Temple was wishing by now that Crawford was kaput. Every bit of this exposition could be cut, and probably would be.
“So, folks,” Buchanan continued, “the old Lexington Hotel was long overdue for renovation by the eighties. When a surveying crew comes in, what do they find? A series of secret tunnels. Yes, folks, tunnels just like this one linking Gangsters with the far older former Joshua Tree Hotel-Casino, where Jersey Joe Jackson holed up until his death. And in those Chicago tunnels, they found escape routes to local taverns and brothels. They even found a shooting range! And rumors of a secret vault beneath the hotel.” His radio baritone deepened into a thrilling basso: “Just. Like. This. One.”

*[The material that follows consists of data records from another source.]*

import Literature.MathematicalPhysics.QuantumLattice.LocalTubeUniqueness
import Literature.MathematicalPhysics.QuantumLattice.WightmanPermutedTubeLocal
import Literature.MathematicalPhysics.QuantumFieldTheory.OSLocality
import HarnessLib

/-!
# Boundary values of permuted Wightman functions on a local tube

Topic `Literature/MathematicalPhysics/QuantumLattice` (trunk T-AQFT). The analytic step of the
two-dimensional case of the symmetry of the Schwinger functions
(`IsWickRotationOf.schwinger_symmetric`, `SchwingerWightman`; OS I §5 p. 97, S–W Thm. 3-6), in a
dimension-free abstract form. Let `𝔚` be analytic on the extended relative tube `𝒯'ₙ`,
`L₊(ℂ)`-invariant there, with distributional boundary value `T` from `𝒯ₙ` and polynomial growth at
the edge (`HasEdgeGrowth`). Fix a permutation `σ`, an open set `O` of real configurations and an
open convex cone `Γ'` of imaginary parts. A **local-tube key** for `σ` (`LocalTubeKey`) assigns to
every point `x + iy`, `x ∈ O`, `y ∈ Γ'`, `‖y‖ < γ`, a transformation `Λ ∈ L₊(ℂ)` taking the permuted
point `(x + iy) ∘ σ` into the forward tube `𝒯ₙ`, in the ray form `x' + i‖y‖η'` with `‖x'‖ ≤ R'`,
margins of `η'` at least `κ₃ > 0` and `‖η'‖ ≤ C₄` (for the Schwinger functions in `d = 1` these are
imaginary Lorentz boosts with point-dependent angles, `SchwingerSymmetryTwoDim`; compare the local
commutativity theorem of `OSLocalTube`, whose pattern this file follows). Then:

* `LocalTubeKey.mem_and_apply_eq`: `(x + iy) ∘ σ ∈ 𝒯'ₙ` and `𝔚((x + iy) ∘ σ) = 𝔚(x' + i‖y‖η')`
  (invariance); `LocalTubeKey.exists_bound`: `‖𝔚((x + iy) ∘ σ)‖ ≤ C ‖y‖^{-r}` on the local tube
  (edge growth on the compact set of directions `{margins ≥ κ₃, ‖η'‖ ≤ C₄}`);
* `LocalTubeKey.tendsto_integral` (**the boundary value from the local tube**): for `φ` smooth and
  compactly supported in `O`, `∫ φ(x) 𝔚((x + iy) ∘ σ) dx → T(φ ∘ (· ∘ σ⁻¹))` as `y → 0` within `Γ'`
  — existence of the limit by Hörmander's Thm. 3.1.15 (`tendsto_integral_of_norm_le_inv_pow`),
  identification along one ray `y = tη_σ` with `η_σ ∈ Γ'`, `η_σ ∘ σ` in the base cone
  (`tendsto_perm_of_hasDistributionalBoundaryValue`);
* `eqOn_perm_of_localTubeKey` (**agreement of two permuted branches on a local tube**): if `τ` and
  `π` both have keys on `(O, Γ', γ)`, `O` is convex, and `T(φ ∘ (· ∘ τ⁻¹)) = T(φ ∘ (· ∘ π⁻¹))` for
  all `φ` compactly supported in `O` (locality), then `𝔚(z ∘ τ) = 𝔚(z ∘ π)` on the whole local
  tube `localTube O Γ' γ` (the boundary values of the difference vanish, and
  `eq_zero_on_localTube_of_rayBoundaryValue_zero`, Hörmander Thm. 3.1.15 / S–W Thm. 2-17 on a
  local tube, applies).

## References

* K. Osterwalder, R. Schrader, Comm. Math. Phys. 31 (1973), §4.5, §5 p. 97. [OsterwalderSchraderCMP1973]
* R. F. Streater, A. S. Wightman, *PCT, Spin and Statistics, and All That* (1964), Thms. 2-10,
  2-17, 3-6. [StreaterWightman1964]
* L. Hörmander, *The Analysis of Linear Partial Differential Operators I* (1990), Thm. 3.1.15.
  [HormanderALPDO1]
-/

noncomputable section

open MeasureTheory Filter Complex Set Metric
open _root_.Topology
open scoped SchwartzMap ContDiff
open Literature.MathematicalPhysics.QuantumFieldTheory Literature.Analysis.Distribution

namespace Literature.MathematicalPhysics.QuantumLattice

variable {d n : ℕ}

/-! ### Complex boosts as elements of `L₊(ℂ)` -/

/-- The coordinate complex boost `B_i(w)` acting diagonally on configurations is the action of an
element of the proper complex Lorentz group. [folklore] -/
theorem exists_lorentz_eq_boostConfig (i : Fin d) (w : ℂ) :
    ∃ Λ ∈ properComplexLorentzGroup d, ∀ z : Fin n → Fin (d + 1) → ℂ,
      (fun k => Λ (z k)) = boostConfig n i w z := by
  obtain ⟨he, hs, hes⟩ := frame_e₀_single (d := d) i
  refine ⟨planeBoostEquiv he hs hes w, planeBoostEquiv_mem_properComplexLorentzGroup he hs hes _,
    fun z => ?_⟩
  funext k
  rw [planeBoostEquiv_apply, boostConfig_apply, boostC_eq_planeBoost]

/-- **Transport into the tube.** If `𝔚` is `L₊(ℂ)`-invariant on `𝒯'ₙ` and `Λ z ∈ 𝒯ₙ` for some
`Λ ∈ L₊(ℂ)`, then `z ∈ 𝒯'ₙ` and `𝔚 z = 𝔚 (Λ z)`. [folklore] -/
theorem mem_relExtendedTube_and_apply_eq_of_lorentz {𝔚 : (Fin n → Fin (d + 1) → ℂ) → ℂ}
    (hinv : ∀ Λ ∈ properComplexLorentzGroup d, ∀ z ∈ relExtendedTube d n,
      𝔚 (fun k => Λ (z k)) = 𝔚 z)
    {Λ : (Fin (d + 1) → ℂ) ≃ₗ[ℂ] (Fin (d + 1) → ℂ)} (hΛ : Λ ∈ properComplexLorentzGroup d)
    {z : Fin n → Fin (d + 1) → ℂ} (hΛz : (fun k => Λ (z k)) ∈ forwardTube d n) :
    z ∈ relExtendedTube d n ∧ 𝔚 z = 𝔚 (fun k => Λ (z k)) := by
  have h1 : (fun k => Λ (z k)) ∈ relExtendedTube d n :=
    relForwardTube_subset_relExtendedTube (QuantumFieldTheory.forwardTube_subset_relForwardTube hΛz)
  have h2 := lorentz_mem_relExtendedTube h1 (Subgroup.inv_mem _ hΛ)
  have h3 : (fun k => Λ⁻¹ ((fun k => Λ (z k)) k)) = z := by
    funext k
    exact LinearEquiv.symm_apply_apply Λ (z k)
  rw [h3] at h2
  exact ⟨h2, (hinv Λ hΛ z h2).symm⟩

/-! ### Local-tube keys -/

variable (d) in
/-- **A local-tube key for the permutation `σ`** on the real set `O`, the cone of imaginary parts
`Γ'` and the size `γ`, with constants `κ₃, R', C₄`: every permuted point `(x + iy) ∘ σ`, `x ∈ O`,
`y ∈ Γ'`, `‖y‖ < γ`, is taken by some `Λ ∈ L₊(ℂ)` to a point of the ray form `x' + i‖y‖η'` with
`‖x'‖ ≤ R'`, all margins of `η'` at least `κ₃` (so `x' + i‖y‖η' ∈ 𝒯ₙ` when `κ₃ > 0`) and
`‖η'‖ ≤ C₄`. [folklore] -/
def LocalTubeKey (σ : Equiv.Perm (Fin n)) (O Γ' : Set (Fin n → SpaceTime d)) (γ κ₃ R' C₄ : ℝ) :
    Prop :=
  ∀ x ∈ O, ∀ y ∈ Γ', ‖y‖ < γ → ∃ Λ ∈ properComplexLorentzGroup d,
    ∃ x' η' : Fin n → SpaceTime d, ‖x'‖ ≤ R' ∧ (∀ k, κ₃ ≤ coneMargin (succDiff η' k)) ∧ ‖η'‖ ≤ C₄ ∧
      (fun k => Λ (rayC x y I (σ k))) =
        fun k => complexifyPoint (x' k) + ((‖y‖ : ℂ) * I) • complexifyPoint (η' k)

namespace LocalTubeKey

variable {𝔚 : (Fin n → Fin (d + 1) → ℂ) → ℂ} {T : 𝓢((Fin n → SpaceTime d), ℂ) →L[ℂ] ℂ}
  {σ : Equiv.Perm (Fin n)} {O Γ' : Set (Fin n → SpaceTime d)} {γ κ₃ R' C₄ : ℝ}

/-- The ray form of a key lies in the forward tube when `κ₃ > 0` and `y ≠ 0`. [folklore] -/
theorem ray_mem_forwardTube (hκ₃ : 0 < κ₃) {x' η' y : Fin n → SpaceTime d} (hy : y ≠ 0)
    (hη' : ∀ k, κ₃ ≤ coneMargin (succDiff η' k)) :
    (fun k => complexifyPoint (x' k) + ((‖y‖ : ℂ) * I) • complexifyPoint (η' k)) ∈ forwardTube d n :=
  mem_forwardTube_of_mem_tubeCone x' η'
    (fun k => (mem_forwardCone_iff_coneMargin_pos _).2 (hκ₃.trans_le (hη' k))) (norm_pos_iff.2 hy)

/-- **Under a key, the permuted local-tube points lie in `𝒯'ₙ` and `𝔚` takes there the value at
the ray form** (`L₊(ℂ)`-invariance). [folklore] -/
theorem mem_and_apply_eq (hkey : LocalTubeKey d σ O Γ' γ κ₃ R' C₄) (hκ₃ : 0 < κ₃)
    (hΓ'0 : (0 : Fin n → SpaceTime d) ∉ Γ')
    (hinv : ∀ Λ ∈ properComplexLorentzGroup d, ∀ z ∈ relExtendedTube d n,
      𝔚 (fun k => Λ (z k)) = 𝔚 z)
    {x y : Fin n → SpaceTime d} (hx : x ∈ O) (hy : y ∈ Γ') (hyγ : ‖y‖ < γ) :
    (fun k => rayC x y I (σ k)) ∈ relExtendedTube d n ∧
      ∃ x' η' : Fin n → SpaceTime d, ‖x'‖ ≤ R' ∧ (∀ k, κ₃ ≤ coneMargin (succDiff η' k)) ∧
        ‖η'‖ ≤ C₄ ∧ 𝔚 (fun k => rayC x y I (σ k)) =
          𝔚 (fun k => complexifyPoint (x' k) + ((‖y‖ : ℂ) * I) • complexifyPoint (η' k)) := by
  obtain ⟨Λ, hΛ, x', η', hx', hη', hη'n, hEq⟩ := hkey x hx y hy hyγ
  have hy0 : y ≠ 0 := fun h => hΓ'0 (h ▸ hy)
  have hmemT : (fun k => Λ ((fun k => rayC x y I (σ k)) k)) ∈ forwardTube d n := by
    rw [show (fun k => Λ ((fun k => rayC x y I (σ k)) k)) = fun k => Λ (rayC x y I (σ k)) from rfl,
      hEq]
    exact ray_mem_forwardTube hκ₃ hy0 hη'
  obtain ⟨hmem, hval⟩ := mem_relExtendedTube_and_apply_eq_of_lorentz hinv hΛ hmemT
  refine ⟨hmem, x', η', hx', hη', hη'n, ?_⟩
  rw [hval]
  exact congrArg 𝔚 hEq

Crawford straightened his slight frame even as his voice grew deeper and more powerful.
“By then, Geraldo Rivera himself was kaput. He’d been fired by ABC, but he cooked up a comeback broadcast, a two-hour live special program of opening that vault. Thirty million people and standing-by IRS agents and a medical examiner watched, breathless to find Capone’s buried riches or bodies.
“Inside the finally-opened vault? Nothing. It was empty, but Rivera’s career was revived.
“And, don’t forget. This is Vegas, babies! We’ve already had a notorious vault excavated and found it stuffed with treasure, if not bodies. Vegas’s shady founding father, Benny Binion, had a son named Ted, probably killed because of a massive vault buried in the desert, which authorities opened on his death in nineteen ninety-eight. The vault was … crammed with six tons of silver bullion. Six tons! Not to mention scads of chips and paper currency and piles of uncirculated mint Carson City silver dollars, more than a hundred thousand, worth millions. And that was only a decade or so ago.”
This recital was actually causing some onlooker jaws to drop, including Temple’s. She glanced around. Even Santiago’s eyes were glinting with speculation. This tunnel was his playground at the moment… . Might he find more vaults?
Maybe there was something fabulous inside this vault.
“Remember,” Buchanan egged on his now-actually-spellbound audience, “for the last century, Vegas remained a playground for outlaws, from train robbers to mobsters to corporate shysters.”
Buchanan was in full flight of fancy, covering all bases.
“This is not Al Capone’s vault and maybe not even Bugsy’s vault, but it may be Jersey Joe Jackson’s. He died supposedly broke, atop this very ‘hunka hunka burnin’ hidden treasure. Remember? One of Jackson’s reputed stashes of mint silver dollars worth millions was discovered a few years ago deep in the desert. Imagine what the cagey old fart would have buried in his own backyard!